Below is some data. Retype exactly the lines starting at the one with "have hc : Eᶜ.card" and ending at the one with "Real.exp (c / U ^ 2) →".

== Listed entries

import Mathlib
import HarnessLib
import Summits.HubbardSuperconductivity.HubbardSuperconductivity.Theorems.KLProgrammeH10TwoPointLimitKlAnisoAnchoredSectorCountWindow
import Summits.HubbardSuperconductivity.HubbardSuperconductivity.Theorems.KLProgrammeH10TwoPointLimitPerturbedThreeAnchoredSectorCountThin

/-!
# Route `KLProgramme` — K3 engine child `KLRegimeEngineV17F2` (stmt-HubbardSuperconductivity-20437), stub (b) import ι₂ at levels `F ≥ 3`:
# THE THREE-ANCHORED COUNT OF THE ENGINE'S ANISOTROPIC SECTOR CONSTRAINT SET `bgmSectorSet (klAnisoFamily … n) 4` — an ABSOLUTE constant

Cell gate-hubbard-kl, seat hubbard-kl-k3c2-p3 (g14), row «sector-counting import», located «(ℓ)-IMPORT-ι₂-FLOOR» (KL STATUS 2026-08-29; the datum `hN3` of
`…TowerImportP2Floor.klTowerMuLevF_two_le_floor_import`).  With the labels of at least THREE legs prescribed (`Ω|_E = τ|_E`, `|E| ≥ 3`), the number of label tuples
`Ω ∈ bgmSectorSet L M (klAnisoFamily L M β μ K e₀ n) 4` is `≤ C` — `C` uniform in the frame (`FrameOK`, KL regime), `β, U, c, L, M`, the SCALE `n`, the
anchored legs and their labels (BGM 2006 Lemma 2.5 (2.98) at `F ≥ 3`: the `2^{-n}` gain against the one-anchor count `C·sectorCount n`).  The reduction is
p4's (…KlAnisoAnchoredSectorCountThin §1–§3, reused verbatim: torus ⇒ square with a reciprocal vector `|G_j| ≤ 2`; smooth label ⇒ sharp index of the signed
momentum among six residues; support ⇒ thin frame shell), run on the three-anchored frame count `threeAnchoredSectorCount_thin_frameOK`
(…PerturbedThreeAnchoredSectorCountThin): `6⁴·25` pieces (shifts per leg, `G`), each injecting up to the `4` spins/charges of the free leg into the admissible
fourth sharp indices (legs permuted so that the three legs `σ 0, σ 1, σ 2` are anchored):

* `exists_perm_three_mem` (a set of `≥ 3` of the four legs contains `σ 0, σ 1, σ 2` for a permutation `σ`);
  **`card_bgmSectorSet_klAniso_threeAnchored_le`** (window `[μ₁, μ₂]`), **`card_bgmSectorSet_klAniso_threeAnchored_le_window`** (`klWindowC`).

Everything is PROVED; no definitions, no named facts.  References: BGM 2006 §2.5 (2.45)–(2.48), §2.8 (2.73), (2.76)–(2.80), (2.96)–(2.98), Lemma 2.5, App. A3
[cite: BenfattoGiulianiMastropietro2006]; Mastropietro 2008 (14.67) p. 223 [cite: Mastropietro2008].
-/

noncomputable section

namespace Summit.HubbardSuperconductivity.HubbardSuperconductivity.Theorems.PerturbedFermiCurve

set_option linter.dupNamespace false -- summit = problem name (single-conjunct summit), D-0017

open Classical
open Real Set Finset
open Literature.MathematicalPhysics.QuantumLattice Literature.MathematicalPhysics.QuantumLattice.BandSectorCounting
open Literature.Probability.LatticeModels
open Summit.HubbardSuperconductivity.HubbardSuperconductivity.Theorems.DispersionFlow
open Summit.HubbardSuperconductivity.HubbardSuperconductivity.Theorems.KLRegimeSplit
open Summit.HubbardSuperconductivity.HubbardSuperconductivity.Theorems.KLProgrammeLegKernels

/-- A set of at least three of the four legs contains the images of `0, 1, 2` under some permutation of the legs. [folklore] -/
theorem exists_perm_three_mem (E : Finset (Fin 4)) (hE : 3 ≤ E.card) : ∃ σ : Equiv.Perm (Fin 4), ∀ j : Fin 4, j ≠ 3 → σ j ∈ E := by
  by_cases hall : ∀ i, i ∈ E
  · exact ⟨1, fun j _ => hall _⟩
  · obtain ⟨q, hq⟩ := not_forall.1 hall
    have hc : Eᶜ.card ≤ 1 := by rw [Finset.card_compl, Fintype.card_fin]; omega
    refine ⟨Equiv.swap 3 q, fun j hj => ?_⟩
    by_contra hjE
    have hmem : Equiv.swap 3 q j ∈ Eᶜ := Finset.mem_compl.2 hjE
    have hqc : q ∈ Eᶜ := Finset.mem_compl.2 hq
    have heq : Equiv.swap 3 q j = q := Finset.card_le_one.1 hc _ hmem _ hqc
    have : j = 3 := by
      have h2 := congrArg (Equiv.swap 3 q) heq
      rw [Equiv.swap_apply_self, Equiv.swap_apply_right] at h2
      exact h2
    exact hj this

/-- **THE THREE-ANCHORED COUNT OF THE ENGINE'S ANISOTROPIC SECTOR CONSTRAINT SET.**  For every level window `[μ₁, μ₂] ⊂ (-4, 0)` there is `C` (geometric: fixed
BEFORE `R`), and for every `R` thresholds `c₃, U₀ > 0`, such that for all `0 < c ≤ c₃`, `0 < U ≤ U₀`, `klBetaMin ≤ β ≤ e^{c/U²}`, `μ ∈ [μ₁, μ₂]`, every frame with
`FrameOK R U (nScales β) ν K`, every torus `L ≥ 1`, cutoff `M`, scale `n`, every set `E` of at least three legs and prescribed labels `τ`:
`#{Ω ∈ bgmSectorSet L M (klAnisoFamily L M β μ K klE0 n) 4 : ∀ e ∈ E, Ω e = τ e} ≤ C` — an ABSOLUTE constant, no `sectorCount n`, no `|h| = n` factor
(BGM 2006 Lemma 2.5 (2.98): the sector sum with `F ≥ 3` fixed sectors gains `γ^{h/2} = 2^{-n}` on the one-anchor count).
[cite: BenfattoGiulianiMastropietro2006, §2.8 (2.73), (2.76)–(2.80), (2.96)–(2.98), Lemma 2.5, App. A3] -/
theorem card_bgmSectorSet_klAniso_threeAnchored_le :
    ∀ μ₁ μ₂ : ℝ, -4 < μ₁ → μ₁ ≤ μ₂ → μ₂ < 0 → ∃ C : ℝ, 0 < C ∧ ∀ R : RenConsts, (∀ j, 0 ≤ R.Gfr j) →
      ∃ c₃ : ℝ, 0 < c₃ ∧ ∃ U₀ : ℝ, 0 < U₀ ∧
      ∀ c : ℝ, 0 < c → c ≤ c₃ → ∀ U : ℝ, 0 < U → U ≤ U₀ → ∀ β : ℝ, klBetaMin ≤ β → β ≤ Real.exp (c / U ^ 2) →
      ∀ μ ∈ Set.Icc μ₁ μ₂, ∀ (ν : ℝ) (K : TrigPolyC4v), FrameOK R U (nScales β) ν K →
      ∀ (L M : ℕ) [NeZero L] (n : ℕ) (E : Finset (Fin 4)), 3 ≤ E.card → ∀ τ : Fin 4 → SectorLeg (sectorCount n),
      ((((bgmSectorSet L M (klAnisoFamily L M β μ K klE0 n) 4).filter
          (fun Ω : Fin 4 → SectorLeg (sectorCount n) => ∀ e ∈ E, Ω e = τ e)).card : ℕ) : ℝ) ≤ C := by
  intro μ₁ μ₂ hμ₁ h12 hμ₂
  have he0 : (0 : ℝ) < klE0 := by norm_num [klE0]
  obtain ⟨Kc, hKc, hKR⟩ := threeAnchoredSectorCount_thin_frameOK μ₁ μ₂ (klE0 / π ^ 2) hμ₁ h12 hμ₂ (by positivity)
  refine ⟨32400 * 4 * Kc, by positivity, fun R hR => ?_⟩
  obtain ⟨c₃, hc₃, U₀, hU₀, hcount⟩ := hKR R hR
  refine ⟨c₃, hc₃, U₀, hU₀, ?_⟩
  intro c hc hcle U hU hUle β hβmin hβc μ hμ ν K hK L M _ n E hE τ
  have hC := hcount c hc hcle U hU hUle β hβmin hβc μ hμ ν K hK n
  have hNpos : 0 < sectorCount n := sectorCount_pos n
  -- a permutation `σ` of the legs with `σ 0, σ 1, σ 2` anchored
  obtain ⟨σ, hσE⟩ := exists_perm_three_mem E hE
  have hσσ : ∀ i, σ (σ.symm i) = i := fun i => σ.apply_symm_apply i
  -- the six candidate sharp indices of a label: `(ω + e·2ⁿ + d + N − 1) mod N`, `(e, d) ∈ Fin 2 × Fin 3`
  obtain ⟨sh, hshdef⟩ : ∃ sh : Fin 2 × Fin 3 → SectorLeg (sectorCount n) → Fin (sectorCount n),
      ∀ ed lam, (sh ed lam : ℕ) = ((lam.1.1 : ℕ) + (ed.1 : ℕ) * 2 ^ n + (ed.2 : ℕ) + (sectorCount n - 1)) % sectorCount n :=
    ⟨fun ed lam => ⟨((lam.1.1 : ℕ) + (ed.1 : ℕ) * 2 ^ n + (ed.2 : ℕ) + (sectorCount n - 1)) % sectorCount n,
      Nat.mod_lt _ hNpos⟩, fun _ _ => rfl⟩
  have hsh_inj : ∀ (ed : Fin 2 × Fin 3) (lam lam' : SectorLeg (sectorCount n)), sh ed lam = sh ed lam' →
      lam.1.2 = lam'.1.2 → lam.2 = lam'.2 → lam = lam' := by
    intro ed lam lam' h1 h2 h3
    have h1' : ((lam.1.1 : ℕ) + ((ed.1 : ℕ) * 2 ^ n + (ed.2 : ℕ) + (sectorCount n - 1))) % sectorCount n =
        ((lam'.1.1 : ℕ) + ((ed.1 : ℕ) * 2 ^ n + (ed.2 : ℕ) + (sectorCount n - 1))) % sectorCount n := by
      have := congrArg Fin.val h1
      rw [hshdef, hshdef] at this
      simpa only [add_assoc] using this
    have hmod : (lam.1.1 : ℕ) ≡ (lam'.1.1 : ℕ) [MOD sectorCount n] := Nat.ModEq.add_right_cancel' _ h1'
    have heq : (lam.1.1 : ℕ) = (lam'.1.1 : ℕ) := Nat.ModEq.eq_of_lt_of_lt hmod lam.1.1.isLt lam'.1.1.isLt
    exact Prod.ext (Prod.ext (Fin.ext heq) h2) h3
  -- the admissible fourth sharp indices of the frame count (anchors `ω₁ ω₂ ω₃`, reciprocal vector `G`)
  obtain ⟨Adm, hAdmdef⟩ : ∃ Adm : Fin (sectorCount n) → Fin (sectorCount n) → Fin (sectorCount n) → (Fin 2 → ℤ) →
      Finset (Fin (sectorCount n)), ∀ ω₁ ω₂ ω₃ G, Adm ω₁ ω₂ ω₃ G =
    (Finset.univ : Finset (Fin (sectorCount n))).filter (fun ω₄ : Fin (sectorCount n) =>
      ∃ k : Fin 4 → Fin 2 → ℝ, (∀ j i, |k j i| ≤ Real.pi) ∧
        (∀ j, |frameLevel μ K (WithLp.toLp 2 (k j))| ≤ klE0 / π ^ 2 * sectorWidth n ^ 2) ∧
        sectorIndex n (Complex.arg (⟨k 0 0, k 0 1⟩ : ℂ)) = (ω₁ : ℕ) ∧
        sectorIndex n (Complex.arg (⟨k 1 0, k 1 1⟩ : ℂ)) = (ω₂ : ℕ) ∧
        sectorIndex n (Complex.arg (⟨k 2 0, k 2 1⟩ : ℂ)) = (ω₃ : ℕ) ∧
        sectorIndex n (Complex.arg (⟨k 3 0, k 3 1⟩ : ℂ)) = (ω₄ : ℕ) ∧
        (∀ i, ∑ j, k j i = 2 * Real.pi * (G i : ℝ))) := ⟨_, fun _ _ _ _ => rfl⟩
  have hAdm : ∀ ω₁ ω₂ ω₃ G, ((Adm ω₁ ω₂ ω₃ G).card : ℝ) ≤ Kc := fun ω₁ ω₂ ω₃ G => by rw [hAdmdef]; exact hC G ω₁ ω₂ ω₃
  -- reciprocal vectors `|G_j| ≤ 2`, parametrised by `Fin 5 × Fin 5`
  obtain ⟨Gof, hGofdef⟩ : ∃ Gof : Fin 5 × Fin 5 → Fin 2 → ℤ, ∀ g i,
      Gof g i = if i = 0 then ((g.1 : ℕ) : ℤ) - 2 else ((g.2 : ℕ) : ℤ) - 2 := ⟨fun g i => _, fun _ _ => rfl⟩
  -- the pieces
  obtain ⟨S, hSdef⟩ : ∃ S : (Fin 4 → Fin 2 × Fin 3) × (Fin 5 × Fin 5) → Finset (Fin 4 → SectorLeg (sectorCount n)),
      ∀ par, S par = (Finset.univ : Finset (Fin 4 → SectorLeg (sectorCount n))).filter
        (fun Ω : Fin 4 → SectorLeg (sectorCount n) => (∀ e ∈ E, Ω e = τ e) ∧
        sh (par.1 (σ 3)) (Ω (σ 3)) ∈
          Adm (sh (par.1 (σ 0)) (τ (σ 0))) (sh (par.1 (σ 1)) (τ (σ 1))) (sh (par.1 (σ 2)) (τ (σ 2))) (Gof par.2)) :=
    ⟨_, fun _ => rfl⟩
  -- (1) COVER: every admissible `Ω` lies in a piece
  have hcover : (bgmSectorSet L M (klAnisoFamily L M β μ K klE0 n) 4).filter
      (fun Ω : Fin 4 → SectorLeg (sectorCount n) => ∀ e ∈ E, Ω e = τ e) ⊆ Finset.univ.biUnion S := by
    intro Ω hΩ
    simp only [Finset.mem_biUnion, Finset.mem_univ, true_and]
    rw [Finset.mem_filter, mem_bgmSectorSet] at hΩ
    have hΩE : ∀ e ∈ E, Ω e = τ e := hΩ.2
    obtain ⟨kf, hkF, hsum⟩ := hΩ.1
    -- signed centred momenta of the legs
    obtain ⟨q, hqdef⟩ : ∃ q : Fin 4 → Fin 2 → ℝ, ∀ i j, q i j =
        if (Ω i).2 = 0 then torusCentredMomentum L (kf i).2 j else -torusCentredMomentum L (kf i).2 j :=
      ⟨_, fun _ _ => rfl⟩
    have hqfun : ∀ i, q i = fun j =>
        if (Ω i).2 = 0 then torusCentredMomentum L (kf i).2 j else -torusCentredMomentum L (kf i).2 j :=
      fun i => funext (hqdef i)
    have hqabs : ∀ i j, |q i j| ≤ π := fun i j => by
      rw [hqdef]; exact abs_signed_torusCentredMomentum_le_pi L (Ω i).2 (kf i).2 j
    have hqlev : ∀ i, |frameLevel μ K (WithLp.toLp 2 (q i))| ≤ klE0 / π ^ 2 * sectorWidth n ^ 2 := fun i => by
      rw [hqfun]; exact leg_thin_shell L M (hkF i) (Ω i).2
    have hqidx : ∀ i, ∃ ed : Fin 2 × Fin 3, sectorIndex n (Complex.arg (⟨q i 0, q i 1⟩ : ℂ)) = (sh ed (Ω i) : ℕ) := by
      intro i
      obtain ⟨e, d, hed⟩ := leg_sharp_index L M (hkF i) (Ω i).2
      refine ⟨(e, d), ?_⟩
      rw [hshdef, hqdef, hqdef]
      exact hed
    choose ed hed using hqidx
    obtain ⟨G, hG⟩ := exists_sum_signed_torusCentredMomentum_eq L (fun i => (Ω i).2) (fun i => (kf i).2) hsum
    have hGq : ∀ j, ∑ i, q i j = 2 * π * (G j : ℝ) := fun j => by
      rw [← hG j]
      exact Finset.sum_congr rfl fun i _ => hqdef i j
    have hGabs : ∀ j, |G j| ≤ 2 := abs_le_two_of_sum_eq hqabs hGq
    have hG0 := hGabs 0
    have hG1 := hGabs 1
    rw [abs_le] at hG0 hG1
    -- the parameters of the piece
    obtain ⟨g, hg⟩ : ∃ g : Fin 5 × Fin 5, Gof g = G := by
      refine ⟨(⟨(G 0 + 2).toNat, by omega⟩, ⟨(G 1 + 2).toNat, by omega⟩), funext fun i => ?_⟩
      have e0 : (((G 0 + 2).toNat : ℕ) : ℤ) = G 0 + 2 := Int.toNat_of_nonneg (by omega)
      have e1 : (((G 1 + 2).toNat : ℕ) : ℤ) = G 1 + 2 := Int.toNat_of_nonneg (by omega)
      rw [hGofdef]
      split_ifs with hi
      · rw [hi]
        simp only [e0]
        ring
      · have hi1 : i = 1 := by fin_cases i <;> first | rfl | exact absurd rfl hi
        rw [hi1]
        simp only [e1]
        ring
    refine ⟨(ed, g), ?_⟩
    rw [hSdef, Finset.mem_filter]
    refine ⟨Finset.mem_univ _, hΩE, ?_⟩
    rw [hg, hAdmdef, Finset.mem_filter]
    refine ⟨Finset.mem_univ _, fun j => q (σ j), fun j i => hqabs _ _, fun j => hqlev _, ?_, ?_, ?_, hed (σ 3), fun i => ?_⟩
    · show sectorIndex n (Complex.arg (⟨q (σ 0) 0, q (σ 0) 1⟩ : ℂ)) = (sh (ed (σ 0)) (τ (σ 0)) : ℕ)
      rw [← hΩE (σ 0) (hσE 0 (by decide))]
      exact hed (σ 0)
    · show sectorIndex n (Complex.arg (⟨q (σ 1) 0, q (σ 1) 1⟩ : ℂ)) = (sh (ed (σ 1)) (τ (σ 1)) : ℕ)
      rw [← hΩE (σ 1) (hσE 1 (by decide))]
      exact hed (σ 1)
    · show sectorIndex n (Complex.arg (⟨q (σ 2) 0, q (σ 2) 1⟩ : ℂ)) = (sh (ed (σ 2)) (τ (σ 2)) : ℕ)
      rw [← hΩE (σ 2) (hσE 2 (by decide))]
      exact hed (σ 2)
    · exact (Equiv.sum_comp σ (fun j => q j i)).trans (hGq i)
  -- (2) PIECES: each piece injects, up to the `4` spin/charge choices of the free leg, into the admissible fourth sharp indices
  have hpiece : ∀ par : (Fin 4 → Fin 2 × Fin 3) × (Fin 5 × Fin 5), ((S par).card : ℝ) ≤ 4 * Kc := by
    intro par
    obtain ⟨f, hfdef⟩ : ∃ f : (Fin 4 → SectorLeg (sectorCount n)) → Fin (sectorCount n),
        ∀ Ω, f Ω = sh (par.1 (σ 3)) (Ω (σ 3)) := ⟨_, fun _ => rfl⟩
    have hmaps : ∀ Ω ∈ S par, f Ω ∈ Adm (sh (par.1 (σ 0)) (τ (σ 0))) (sh (par.1 (σ 1)) (τ (σ 1))) (sh (par.1 (σ 2)) (τ (σ 2))) (Gof par.2) := by
      intro Ω hΩ
      rw [hSdef, Finset.mem_filter] at hΩ
      rw [hfdef]
      exact hΩ.2.2
    have hfib : ∀ b ∈ Adm (sh (par.1 (σ 0)) (τ (σ 0))) (sh (par.1 (σ 1)) (τ (σ 1))) (sh (par.1 (σ 2)) (τ (σ 2))) (Gof par.2),
        ((S par).filter (fun Ω => f Ω = b)).card ≤ 4 := by
      intro b _
      obtain ⟨sc, hscdef⟩ : ∃ sc : (Fin 4 → SectorLeg (sectorCount n)) → Fin 2 × Fin 2,
          ∀ Ω, sc Ω = ((Ω (σ 3)).1.2, (Ω (σ 3)).2) := ⟨_, fun _ => rfl⟩
      have hinj : Set.InjOn sc ↑((S par).filter (fun Ω => f Ω = b)) := by
        intro Ω hΩ Ω' hΩ' hsc
        rw [Finset.coe_filter, Set.mem_setOf_eq] at hΩ hΩ'
        have hΩS := hΩ.1
        have hΩ'S := hΩ'.1
        rw [hSdef, Finset.mem_filter] at hΩS hΩ'S
        have hff : f Ω = f Ω' := hΩ.2.trans hΩ'.2.symm
        rw [hfdef, hfdef] at hff
        rw [hscdef, hscdef, Prod.mk.injEq] at hsc
        have h4 : ∀ m : Fin 4, Ω (σ m) = Ω' (σ m) := by
          intro m
          by_cases hm : m = 3
          · rw [hm]; exact hsh_inj _ _ _ hff hsc.1 hsc.2
          · rw [hΩS.2.1 (σ m) (hσE m hm), hΩ'S.2.1 (σ m) (hσE m hm)]
        funext i
        rw [← hσσ i]
        exact h4 (σ.symm i)
      calc ((S par).filter (fun Ω => f Ω = b)).card
          ≤ (Finset.univ : Finset (Fin 2 × Fin 2)).card :=
            Finset.card_le_card_of_injOn sc (fun _ _ => Finset.mem_coe.2 (Finset.mem_univ _)) hinj
        _ = 4 := by simp
    have hle := Finset.card_le_mul_card_image_of_maps_to hmaps 4 hfib
    calc ((S par).card : ℝ) ≤ ((4 * (Adm (sh (par.1 (σ 0)) (τ (σ 0))) (sh (par.1 (σ 1)) (τ (σ 1))) (sh (par.1 (σ 2)) (τ (σ 2)))
        (Gof par.2)).card : ℕ) : ℝ) := by exact_mod_cast hle
      _ = 4 * ((Adm (sh (par.1 (σ 0)) (τ (σ 0))) (sh (par.1 (σ 1)) (τ (σ 1))) (sh (par.1 (σ 2)) (τ (σ 2))) (Gof par.2)).card : ℝ) := by
          push_cast; ring
      _ ≤ 4 * Kc := mul_le_mul_of_nonneg_left (hAdm _ _ _ _) (by norm_num)
  -- (3) ASSEMBLY
  calc _ ≤ ((Finset.univ.biUnion S).card : ℝ) := by exact_mod_cast Finset.card_le_card hcover
    _ ≤ ∑ par, ((S par).card : ℝ) := by exact_mod_cast Finset.card_biUnion_le
    _ ≤ ∑ _par : (Fin 4 → Fin 2 × Fin 3) × (Fin 5 × Fin 5), 4 * Kc := Finset.sum_le_sum fun par _ => hpiece par
    _ = 32400 * 4 * Kc := by
        simp only [Finset.sum_const, Finset.card_univ, Fintype.card_prod, Fintype.card_fun, Fintype.card_fin, nsmul_eq_mul]
        norm_num
        ring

====

Expected answer:
    have hc : Eᶜ.card ≤ 1 := by rw [Finset.card_compl, Fintype.card_fin]; omega
    refine ⟨Equiv.swap 3 q, fun j hj => ?_⟩
    by_contra hjE
    have hmem : Equiv.swap 3 q j ∈ Eᶜ := Finset.mem_compl.2 hjE
    have hqc : q ∈ Eᶜ := Finset.mem_compl.2 hq
    have heq : Equiv.swap 3 q j = q := Finset.card_le_one.1 hc _ hmem _ hqc
    have : j = 3 := by
      have h2 := congrArg (Equiv.swap 3 q) heq
      rw [Equiv.swap_apply_self, Equiv.swap_apply_right] at h2
      exact h2
    exact hj this

/-- **THE THREE-ANCHORED COUNT OF THE ENGINE'S ANISOTROPIC SECTOR CONSTRAINT SET.**  For every level window `[μ₁, μ₂] ⊂ (-4, 0)` there is `C` (geometric: fixed
BEFORE `R`), and for every `R` thresholds `c₃, U₀ > 0`, such that for all `0 < c ≤ c₃`, `0 < U ≤ U₀`, `klBetaMin ≤ β ≤ e^{c/U²}`, `μ ∈ [μ₁, μ₂]`, every frame with
`FrameOK R U (nScales β) ν K`, every torus `L ≥ 1`, cutoff `M`, scale `n`, every set `E` of at least three legs and prescribed labels `τ`:
`#{Ω ∈ bgmSectorSet L M (klAnisoFamily L M β μ K klE0 n) 4 : ∀ e ∈ E, Ω e = τ e} ≤ C` — an ABSOLUTE constant, no `sectorCount n`, no `|h| = n` factor
(BGM 2006 Lemma 2.5 (2.98): the sector sum with `F ≥ 3` fixed sectors gains `γ^{h/2} = 2^{-n}` on the one-anchor count).
[cite: BenfattoGiulianiMastropietro2006, §2.8 (2.73), (2.76)–(2.80), (2.96)–(2.98), Lemma 2.5, App. A3] -/
theorem card_bgmSectorSet_klAniso_threeAnchored_le :
    ∀ μ₁ μ₂ : ℝ, -4 < μ₁ → μ₁ ≤ μ₂ → μ₂ < 0 → ∃ C : ℝ, 0 < C ∧ ∀ R : RenConsts, (∀ j, 0 ≤ R.Gfr j) →
      ∃ c₃ : ℝ, 0 < c₃ ∧ ∃ U₀ : ℝ, 0 < U₀ ∧
      ∀ c : ℝ, 0 < c → c ≤ c₃ → ∀ U : ℝ, 0 < U → U ≤ U₀ → ∀ β : ℝ, klBetaMin ≤ β → β ≤ Real.exp (c / U ^ 2) →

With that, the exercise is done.